Task description:
Reply with only a number, the count of lines in the listing that include the word "hsumq".
<<<<
/-! ### A summation helper -/

/-- Column sums zero (`𝟙ᵀ A = 0`) make every image vector `A x` have coordinate sum zero. -/
theorem sum_mulVec_eq_zero_of_colsum [Fintype ι] [Fintype κ] (A : Matrix ι κ (ZMod 2))
    (hA : ∀ j, ∑ i, A i j = 0)
    (x : κ → ZMod 2) : ∑ i, (A *ᵥ x) i = 0 := by
  simp only [Matrix.mulVec, dotProduct]
  rw [Finset.sum_comm]
  refine Finset.sum_eq_zero fun j _ => ?_
  rw [← Finset.sum_mul, hA j, zero_mul]

/-! ### Barrier II: potential form -/

/-- **Half-normalisation.** If `𝟙 ᵥ* B = 0` (every column of `B` has an even number of ones —
every edge has two ends) then complementing any set of rows of `N` does not change `N * B`; in
particular one may assume every row of `N` is supported on at most half of `V`. -/
theorem halfNormalise [Fintype V] (B : Matrix V Eh (ZMod 2)) (N : Matrix κ V (ZMod 2))
    (hBcol : ∀ e, ∑ u, B u e = 0) :
    ∃ N' : Matrix κ V (ZMod 2), N' * B = N * B ∧
      ∀ j, 2 * (univ.filter fun u => N' j u ≠ 0).card ≤ Fintype.card V := by
  classical
  refine ⟨Matrix.of fun j u =>
      if 2 * (univ.filter fun u => N j u ≠ 0).card ≤ Fintype.card V then N j u else N j u + 1,
    ?_, ?_⟩
  · ext j e
    simp only [Matrix.mul_apply, Matrix.of_apply]
    by_cases hj : 2 * (univ.filter fun u => N j u ≠ 0).card ≤ Fintype.card V
    · simp [hj]
    · simp only [hj, if_false, add_mul, one_mul, Finset.sum_add_distrib, hBcol e, add_zero]
  · intro j
    by_cases hj : 2 * (univ.filter fun u => N j u ≠ 0).card ≤ Fintype.card V
    · simp [Matrix.of_apply, hj]
    · have hflip : (univ.filter fun u => (Matrix.of fun j u =>
          if 2 * (univ.filter fun u => N j u ≠ 0).card ≤ Fintype.card V then N j u
          else N j u + 1) j u ≠ 0) = (univ.filter fun u => ¬ (N j u ≠ 0)) := by
        ext u
        simp only [mem_filter, mem_univ, true_and, Matrix.of_apply, hj, if_false, not_not]
        rcases (by decide : ∀ x : ZMod 2, x = 0 ∨ x = 1) (N j u) with h | h
        · simp [h]
        · simp only [h, one_ne_zero, iff_false, not_not]; decide
      rw [hflip]
      have hsum := Finset.card_filter_add_card_filter_not (s := (univ : Finset V))
        (p := fun u => N j u ≠ 0)
      rw [Finset.card_univ] at hsum
      push Not at hj
      omega

/-- **Barrier II, potential form.** Consequence form `A N B = P B`, `b + A c = P ch` with the
substitution matrix factoring through `B` (`M = N B`), for a MINIMALLY UNSOLVABLE target
(`𝟙ᵀ A = 0`: every variable occurs in an even number of rows; `𝟙ᵀ b = 1`), an odd total charge
`𝟙ᵀ ch = 1`, a "connected" `B` (`d ᵥ* B = 0` only for constant `d`), rows of `A` of weight `≤ ℓ`
and rows of `P` of weight `≤ w < |V|`. Then some variable `j` has `|V| ≤ ℓ · |{u | N j u ≠ 0}| + w`:
under the substitution, `x_j` becomes the cut of a vertex set of size at least `(|V| − w)/ℓ`.
Proof: `(A N + P) B = 0` makes every row of `A N + P` a constant `q_i`; summing
`b + A c = P ch = A N ch + q` over all rows gives `𝟙ᵀ q = 𝟙ᵀ b = 1`, so some `q_i = 1`, i.e. row
`i` of `A N` is `1` off the `≤ w` vertices of `W_i`; that row is the sum of the `≤ ℓ` rows `N j`,
`j ∈ supp(A i)`. Combine with `halfNormalise` and the edge-isoperimetric profile of the host graph
(grid `k × k`: cuts of sets of size between `(k² − w)/ℓ` and `k²/2` have `≥ 2k/√ℓ − O(√w)` edges) to
bound the congestion of the substitution from below. -/
theorem potentialForm_exists_large_row [Fintype ι] [Fintype κ] [Fintype V] [DecidableEq V]
    (A : Matrix ι κ (ZMod 2)) (b : ι → ZMod 2)
    (c : κ → ZMod 2) (B : Matrix V Eh (ZMod 2)) (ch : V → ZMod 2) (P : Matrix ι V (ZMod 2))
    (N : Matrix κ V (ZMod 2)) (ℓ w : ℕ)
    (hA : ∀ j, ∑ i, A i j = 0) (hb : ∑ i, b i = 1) (hch : ∑ u, ch u = 1)
    (hconn : ∀ d : V → ZMod 2, d ᵥ* B = 0 → ∀ u v, d u = d v)
    (hCF1 : A * N * B = P * B) (hCF2 : b + A *ᵥ c = P *ᵥ ch)
    (hrow : ∀ i, (univ.filter fun j => A i j ≠ 0).card ≤ ℓ)
    (hW : ∀ i, (univ.filter fun u => P i u ≠ 0).card ≤ w)
    (hV : w < Fintype.card V) :
    ∃ j, Fintype.card V ≤ ℓ * (univ.filter fun u => N j u ≠ 0).card + w := by
  classical
  -- V is nonempty
  have hVne : Nonempty V := by
    rw [← Fintype.card_pos_iff]; omega
  obtain ⟨u₀⟩ := hVne
  -- D := A N + P has D B = 0, hence constant rows
  set Dm : Matrix ι V (ZMod 2) := A * N + P with hDm
  have hDB : Dm * B = 0 := by
    rw [hDm, Matrix.add_mul, hCF1]
    funext i e
    simp [CharTwo.add_self_eq_zero]
  have hconst : ∀ i u, Dm i u = Dm i u₀ := by
    intro i u
    refine hconn (fun v => Dm i v) ?_ u u₀
    funext e
    have := congrFun (congrFun hDB i) e
    simpa [Matrix.mul_apply, Matrix.vecMul, dotProduct] using this
  set q : ι → ZMod 2 := fun i => Dm i u₀ with hq
  -- P = A N + q 𝟙ᵀ entrywise
  have hP : ∀ i u, P i u = (A * N) i u + q i := by
    intro i u
    have h1 : Dm i u = (A * N) i u + P i u := by simp [hDm, Matrix.add_apply]
    have h2 := hconst i u
    rw [h1] at h2
    -- P i u = (A N) i u + Dm i u₀  since x = y + P ⇒ P = y + x in char 2
    have : P i u = (A * N) i u + ((A * N) i u + P i u) := by
      rw [← add_assoc, CharTwo.add_self_eq_zero, zero_add]
    rw [this, h2]
  -- sum of q over rows is 1
  have hsumq : ∑ i, q i = 1 := by
    have hrows : ∀ i, b i + (A *ᵥ c) i = (A *ᵥ (N *ᵥ ch)) i + q i := by
      intro i
      have := congrFun hCF2 i
      simp only [Pi.add_apply] at this
      rw [this]
      simp only [Matrix.mulVec, dotProduct]
      rw [show (∑ u, P i u * ch u) = ∑ u, ((A * N) i u * ch u + q i * ch u) from
        Finset.sum_congr rfl fun u _ => by rw [hP i u, add_mul]]
      rw [Finset.sum_add_distrib, ← Finset.mul_sum, hch, mul_one]
      congr 1
      simp only [Matrix.mul_apply, Finset.sum_mul]
      rw [Finset.sum_comm]
      refine Finset.sum_congr rfl fun j _ => ?_
      rw [Finset.mul_sum]
      refine Finset.sum_congr rfl fun u _ => ?_
      ring
    have hs := Finset.sum_congr rfl fun i (_ : i ∈ (univ : Finset ι)) => hrows i
    rw [Finset.sum_add_distrib, Finset.sum_add_distrib, hb, sum_mulVec_eq_zero_of_colsum A hA,
      sum_mulVec_eq_zero_of_colsum A hA, add_zero, zero_add] at hs
    exact hs.symm
  -- some q i = 1
  obtain ⟨i, hi⟩ : ∃ i, q i = 1 := by
    by_contra hno
    push Not at hno
    have : ∑ i, q i = 0 := Finset.sum_eq_zero fun i _ => by
      rcases (by decide : ∀ x : ZMod 2, x = 0 ∨ x = 1) (q i) with h | h
      · exact h
      · exact absurd h (hno i)
    rw [this] at hsumq
    exact zero_ne_one hsumq
  -- off W_i, row i of A N is 1
  set U : Finset V := univ.filter fun u => P i u = 0 with hU
  have hUcard : Fintype.card V ≤ U.card + w := by
    have hsplit := Finset.card_filter_add_card_filter_not (s := (univ : Finset V))
      (p := fun u => P i u = 0)
    rw [Finset.card_univ] at hsplit
    have hWi := hW i
    have hU' : U.card = (univ.filter fun u => P i u = 0).card := rfl
    have hne : (univ.filter fun u => ¬ P i u = 0).card =
        (univ.filter fun u => P i u ≠ 0).card := rfl
    omega
  set S : Finset κ := univ.filter fun j => A i j ≠ 0 with hSdef
  set T : κ → Finset V := fun j => univ.filter fun u => N j u ≠ 0 with hT
  have hUsub : U ⊆ S.biUnion T := by
    intro u hu
    simp only [hU, mem_filter, mem_univ, true_and] at hu
    have hANiu : (A * N) i u = 1 := by
      have := hP i u
      rw [hu, hi] at this
      rcases (by decide : ∀ x : ZMod 2, x = 0 ∨ x = 1) ((A * N) i u) with h0 | h1
      · rw [h0] at this; exact absurd this.symm (by decide)
      · exact h1
    -- a nonzero sum has a nonzero term
    have hex : ∃ j, A i j * N j u ≠ 0 := by
      by_contra hno
      push Not at hno
      have : (A * N) i u = 0 := by
        rw [Matrix.mul_apply]; exact Finset.sum_eq_zero fun j _ => hno j
      rw [this] at hANiu; exact zero_ne_one hANiu
    obtain ⟨j, hj⟩ := hex
    simp only [mem_biUnion, hSdef, hT, mem_filter, mem_univ, true_and]
    exact ⟨j, left_ne_zero_of_mul hj, right_ne_zero_of_mul hj⟩
  -- hence |U| ≤ Σ_{j ∈ S} |T j| ≤ |S| · max ≤ ℓ · max
  have hSne : S.Nonempty := by
    rw [Finset.nonempty_iff_ne_empty]
    intro hSe
    rw [hSe, Finset.biUnion_empty] at hUsub
    have : U.card = 0 := by simpa using Finset.card_le_card hUsub
    omega
  obtain ⟨j, hjS, hjmax⟩ := Finset.exists_max_image S (fun j => (T j).card) hSne
  refine ⟨j, ?_⟩
  have h1 : U.card ≤ ∑ j' ∈ S, (T j').card := le_trans (card_le_card hUsub) card_biUnion_le
  have h2 : ∑ j' ∈ S, (T j').card ≤ S.card * (T j).card := by
    have h2' := Finset.sum_le_card_nsmul S (fun j' => (T j').card) _ hjmax
    rw [smul_eq_mul] at h2'
    exact h2'
  have h3 : S.card * (T j).card ≤ ℓ * (T j).card := Nat.mul_le_mul_right _ (hrow i)
  show Fintype.card V ≤ ℓ * (T j).card + w
  omega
>>>>
Exercise output:
3